To help explain how Queues work, we will rewrite the downloading script from the previous section to use Queues. Let's get started!

.. code-block:: python

    import os    
    import threading
    import urllib.request
    
    from queue import Queue

    class Downloader(threading.Thread):
        """Threaded File Downloader"""
     
        def __init__(self, queue):
            """Initialize the thread"""
            threading.Thread.__init__(self)
            self.queue = queue
            
        def run(self):
            """Run the thread"""
            while True:
                # gets the url from the queue
                url = self.queue.get()
     
                # download the file
                self.download_file(url)
     
                # send a signal to the queue that the job is done
                self.queue.task_done()
                
        def download_file(self, url):
            """Download the file"""
            handle = urllib.request.urlopen(url)
            fname = os.path.basename(url)
            with open(fname, "wb") as f:
                while True:
                    chunk = handle.read(1024)
                    if not chunk: break
                    f.write(chunk)
                    
    def main(urls):
        """
        Run the program
        """
        queue = Queue()
     
        # create a thread pool and give them a queue
        for i in range(5):
            t = Downloader(queue)
            t.setDaemon(True)
            t.start()
     
        # give the queue some data
        for url in urls:
            queue.put(url)
     
        # wait for the queue to finish
        queue.join()
     
    if __name__ == "__main__":
        urls = ["http://www.irs.gov/pub/irs-pdf/f1040.pdf",
                "http://www.irs.gov/pub/irs-pdf/f1040a.pdf",
                "http://www.irs.gov/pub/irs-pdf/f1040ez.pdf",
                "http://www.irs.gov/pub/irs-pdf/f1040es.pdf",
                "http://www.irs.gov/pub/irs-pdf/f1040sb.pdf"]
        main(urls)
        
Let's break this down a bit. First of all, we need to look at the main function definition to see how this all flows. Here we see that it accepts a list of urls. The main function then creates a queue instance that it passes to 5 daemonized threads. The main difference between daemonized and non-daemon threads is that you have to keep track of non-daemon threads and close them yourself whereas with a daemon thread you basically just set them and forget them and when your app closes, they close too. Next we load up the queue (using its put method) with the urls we passed in. 

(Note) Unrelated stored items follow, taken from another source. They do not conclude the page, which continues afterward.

/-
Copyright (c) 2026 the pub-hodgecm-mathlib formalisation cell (harness21).  Prover seat hodgecm-mathlib-K2E1-p09 (g5), Track B ∕ K2-LIT,
h413 = `stmt-HodgeConjecture-24833`, line `K2_E1_TraceFormulaBeta`, page «EIS-RANK-ONE», deal [D1] of the dealer K2E1-plan (g3) 2026-09-04T05:34:55Z, part (D1-d)
EDITION B: the `hdec` plug and `hΛbdd` at `N = 2` over a CM field from the SINGLE archimedean smoothness binder `hφ∞` of ruling «R6d-FIBREWISE» (2).
-/
import Summits.HodgeConjecture.HodgeConjecture.Theorems.K2E1EisensteinMinusConstantTermBoundedCMTwo   -- ★ p857767 (this seat): edition A (fibrewise binder)
import Summits.HodgeConjecture.HodgeConjecture.Theorems.K2E1FlatSectionLineRestrictionArchU2         -- ★ p857800 (this seat): (D1-c) II, `C^m` along the archimedean line ⟹ the fibrewise binder
import Summits.HodgeConjecture.HodgeConjecture.Theorems.K2E1BorelEisensteinGodementU                -- ★ (K2E1-p08 (g4)): the smear `exists_smear_borelHeight`
import HarnessLib

/-!
# h413 ∕ Track B «K2-LIT», «EIS-RANK-ONE» R6d₂ (D1-d) EDITION B — `K2E1EisensteinMinusConstantTermBoundedArchCMTwo`:
# `E(f_z) − E(f_z)_B` bounded in the cusp and `Λ^T E(f_z)` bounded on `U(1,1)(𝔸)` over a CM field, from `C^m` smoothness along the archimedean line

Cell `pub/hodgecm-mathlib`, crux H413 = `stmt-HodgeConjecture-24833`, route `HCCMUnconditional`; dealer K2E1-plan (g3), deal [D1] 05:34:55Z, ruling «R6d-FIBREWISE» 05:44:38Z:
«(D1-c) hypothesis-first in `φ` … ONE archimedean-derivative binder `hφ∞` … `hφ∞` is NOT discharged in this chain: it stays the named binder through (D1-d); its discharge for
`K_∞`-finite `φ ∈ Ind χ` is banked as [D5]».  THEOREMS ONLY (no `def`, no `instance`, no `notation`, no named-fact hypothesis, no `sorry`); lane `--kind proof --supports
stmt-HodgeConjecture-24833 --as helper` (count-neutral).

THE STATEMENT.  Same data as ★ edition A (`K2E1EisensteinMinusConstantTermBoundedCMTwo.exists_bound_sub_borelConstantTerm_cm_two`: CM pair `(L⁺, L, c)`, Haar `ν` on `N(𝔸)` with a
relatively compact fundamental domain `𝓕`, additive Haar `μ, μ₁, μ₂`, unitary `χ`, `1 < Re z`, `φ` continuous bounded left-`B(L⁺)`-invariant right-`U`-invariant (`U` open `≤ K_U`) with
the section law `hf`, `T ≥ 1`, `m > [L⁺:ℚ]`), with the fibrewise Fourier-decay binder (`hA`, `hdecArch`) REPLACED by **`hφarch`** (= the dealer's `hφ∞`): for every `k ∈ K_U` and
`b ∈ 𝔸_{L⁺}^∞`, `s ↦ f_z(ι(w₀)·n(θ(ι⁻¹ s, b))·k)` is `C^m` on `L⁺ ⊗ ℝ` with `‖D^j‖ ≤ C_φ·H(ι(w₀)·n(θ(ι⁻¹ s, b))·k)^{Re z}` (`j ≤ m`, `C_φ ≥ 0`).  CONCLUSIONS:
**`exists_bound_sub_borelConstantTerm_cm_two_of_archSmooth`** (`∃ M₁, ∀ g, T < H(g) → ‖E(f_z)(g) − E(f_z)_B(g)‖ ≤ M₁`) and
**`exists_norm_truncation_flatSectionU_le_cm_two_of_archSmooth`** (`∃ M, ∀ g, ‖Λ^T E(f_z)(g)‖ ≤ M`, through ★ p857723).

THE PROOF = ★ edition A ∘ ★ p857800 `exists_fibre_majorant_of_archSmooth` with the ENVELOPE `𝓔 := C_φ·H^{Re z}`: right-`U`-invariant (★ `borelHeight_mul_of_mem_comap_standardMaximalCompactGL`),
integrable along the line (★ p857729 `integrable_weylLong_mul_line_mul_two` at the flat section of `φ ≡ 1`, whose norm is `H^{Re z}`, Godement ★ R2 CM for `hfin`), with integral
bounded UNIFORMLY on `K_U` (the smear ★ `exists_smear_borelHeight`: `H(x k) ≤ A·H(x)`) — `exists_integrable_envelope_line_cm_two`.

HONEST LABEL.  Count-neutral helper; proves no printed statement; HC_CM is proved only modulo the 7 printed citations (2 remaining named inputs: hLiu418 =
`stmt-HodgeConjecture-24832`, h413 = `stmt-HodgeConjecture-24833`) until rung 0 closes.  `hφarch` is NOT discharged here ([D5] `K2E1KFiniteArchSmoothU2`).

## References
* [MoeglinWaldspurger1995] C. Mœglin, J.-L. Waldspurger, *Spectral decomposition and Eisenstein series* (1995), I.2.10–I.2.13, II.1.5–II.1.7, IV.2.
* [Garrett2018] P. Garrett, *Modern Analysis of Automorphic Forms by Example* 1 (2018), §2.8–§2.11.
-/

set_option autoImplicit false
set_option linter.dupNamespace false  -- the mandated namespace repeats the summit's segment (`HodgeConjecture.HodgeConjecture`)

noncomputable section
import Literature.NumberTheory.Sieve.MaynardTaoL2Reduction
import Literature.NumberTheory.Sieve.VaughanMeanValue
import HarnessLib

/-!
# Maynard–Tao (`p_{n+m} − p_n ≪ m³ e^{4m}`): what the theorem still rests on

J. Maynard, *Small gaps between primes*, Ann. of Math. (2) 181 (2015), 383–413 = arXiv:1311.4600,
Theorem 1.1, vendored as the named fact `Literature.NumberTheory.Sieve.frequently_nth_prime_add_le_maynard_tao`
(`ParityWave0.lean`). Its printed proof (§4) combines the Bombieri–Vinogradov theorem (level of
distribution `θ = 1/2 − ε`), Prop. 4.2 (the sieve: Prop. 4.1 = Lemmas 5.1–6.3) and Prop. 4.3(3)
(`M_k > log k − 2 log log k − 2`, §7). In the tree:

* Prop. 4.3(3) is PROVED (`exists_maynardFunctional_gt_holds`, `MaynardTaoLargeKProofs.lean`);
* the assembly of Theorem 1.1 from the three inputs is PROVED (`ParityWave0MaynardTaoProofs.lean`);
* the general Prop. 4.2 (square-integrable `F`) is reduced to its `C¹` form
  (`frequently_card_primes_ge_of_maynardFunctional_of_smooth`, `MaynardTaoL2Reduction.lean`);
* Bombieri–Vinogradov is reduced to the Siegel–Walfisz theorem
  (`Parity.bombieri_vinogradov_of_siegelWalfisz`, `VaughanMeanValue.lean`, Vaughan's identity and the
  large sieve being proved there and in `BombieriVinogradovReduction.lean`).

Hence (`frequently_nth_prime_add_le_maynard_tao_of_siegelWalfisz_of_smooth`, this file) Maynard's
Theorem 1.1 rests on exactly two named facts: `Parity.siegel_walfisz` (parity.S28) and
`frequently_card_primes_ge_of_maynardFunctional_smooth` (Maynard's Prop. 4.2 for `F = G · 1_{R_k}`,
`G ∈ C¹`; itself reduced in `MaynardSieve.lean`/`MaynardSieveS1.lean`/`MaynardSieveLemma51.lean` to
Lemma 6.2's smooth sum `maynard_lemma62_sum` and the `S₂` asymptotic `maynard_S2_asymptotic`).

## References

* J. Maynard, *Small gaps between primes*, Ann. of Math. (2) 181 (2015), 383–413,
  doi:10.4007/annals.2015.181.1.7 = arXiv:1311.4600; Theorem 1.1 and §4. [cite: MaynardAnnals2015]
* R. C. Vaughan, *An elementary method in prime number theory*, Acta Arith. 37 (1980), 111–115,
  Theorem 3. [cite: Vaughan1980]
-/

namespace Literature.NumberTheory.Sieve

/-- **Maynard 2015, Theorem 1.1 from Siegel–Walfisz and the smooth Prop. 4.2**:
`siegel_walfisz` ⟹ Bombieri–Vinogradov (`Parity.bombieri_vinogradov_of_siegelWalfisz`) ⟹ level
`1/2 − ε`; the smooth Prop. 4.2 ⟹ the general one (`frequently_card_primes_ge_of_maynardFunctional_of_smooth`);
with Prop. 4.3(3) (`exists_maynardFunctional_gt_holds`) the §4 assembly
(`Parity.frequently_nth_prime_add_le_maynard_tao_of_bombieri_vinogradov`) gives
`p_{n+m} − p_n ≪ m³ e^{4m}` infinitely often. [cite: MaynardAnnals2015, Theorem 1.1 and §4] -/
theorem frequently_nth_prime_add_le_maynard_tao_of_siegelWalfisz_of_smooth
    (hSW : Sieve.siegel_walfisz) (h42 : frequently_card_primes_ge_of_maynardFunctional_smooth) :
    Sieve.frequently_nth_prime_add_le_maynard_tao :=
  Sieve.frequently_nth_prime_add_le_maynard_tao_of_bombieri_vinogradov
    (Sieve.bombieri_vinogradov_of_siegelWalfisz hSW) exists_maynardFunctional_gt_holds
    (frequently_card_primes_ge_of_maynardFunctional_of_smooth h42)

/-- The same with the smooth Prop. 4.2 split into Maynard's Prop. 4.1 halves (Lemmas 6.2, 6.3 =
`maynard_S1_asymptotic`, `maynard_S2_asymptotic`): Theorem 1.1 from Siegel–Walfisz and Prop. 4.1.
[cite: MaynardAnnals2015, Theorem 1.1, Prop. 4.1 and §4] -/
theorem frequently_nth_prime_add_le_maynard_tao_of_siegelWalfisz_of_asymptotics
    (hSW : Sieve.siegel_walfisz) (hS1 : maynard_S1_asymptotic) (hS2 : maynard_S2_asymptotic) :
    Sieve.frequently_nth_prime_add_le_maynard_tao :=
  Sieve.frequently_nth_prime_add_le_maynard_tao_of_sieve_asymptotics
    (Sieve.bombieri_vinogradov_of_siegelWalfisz hSW) hS1 hS2

end Literature.NumberTheory.Sieve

Finally we tell the queue to wait for the threads to do their processing via the join method. In the download class, we have the line **self.queue.get()** which blocks until the queue has something to return. That means the threads just sit idly waiting to pick something up. It also means that for a thread to **get** something from the queue, it must call the queue's **get** method. Thus as we add or put items in the queue, the thread pool will pick up or **get** items and process them. This is also known as **dequeing**. Once all the items in the queue are processed, the script ends and exits. On my machine, it downloads all 5 documents in under a second. 

===========
Wrapping Up
===========

Now you know how to use threads and queues both in theory and in a practical way. Threads are especially useful when you are creating a user interface and you want to keep your interface usable. Without threads, the user interface would become unresponsive and would appear to hang while you did a large file download or a big query against a database. To keep that from happening, you do the long running processes in threads and then communicate back to your interface when you are done.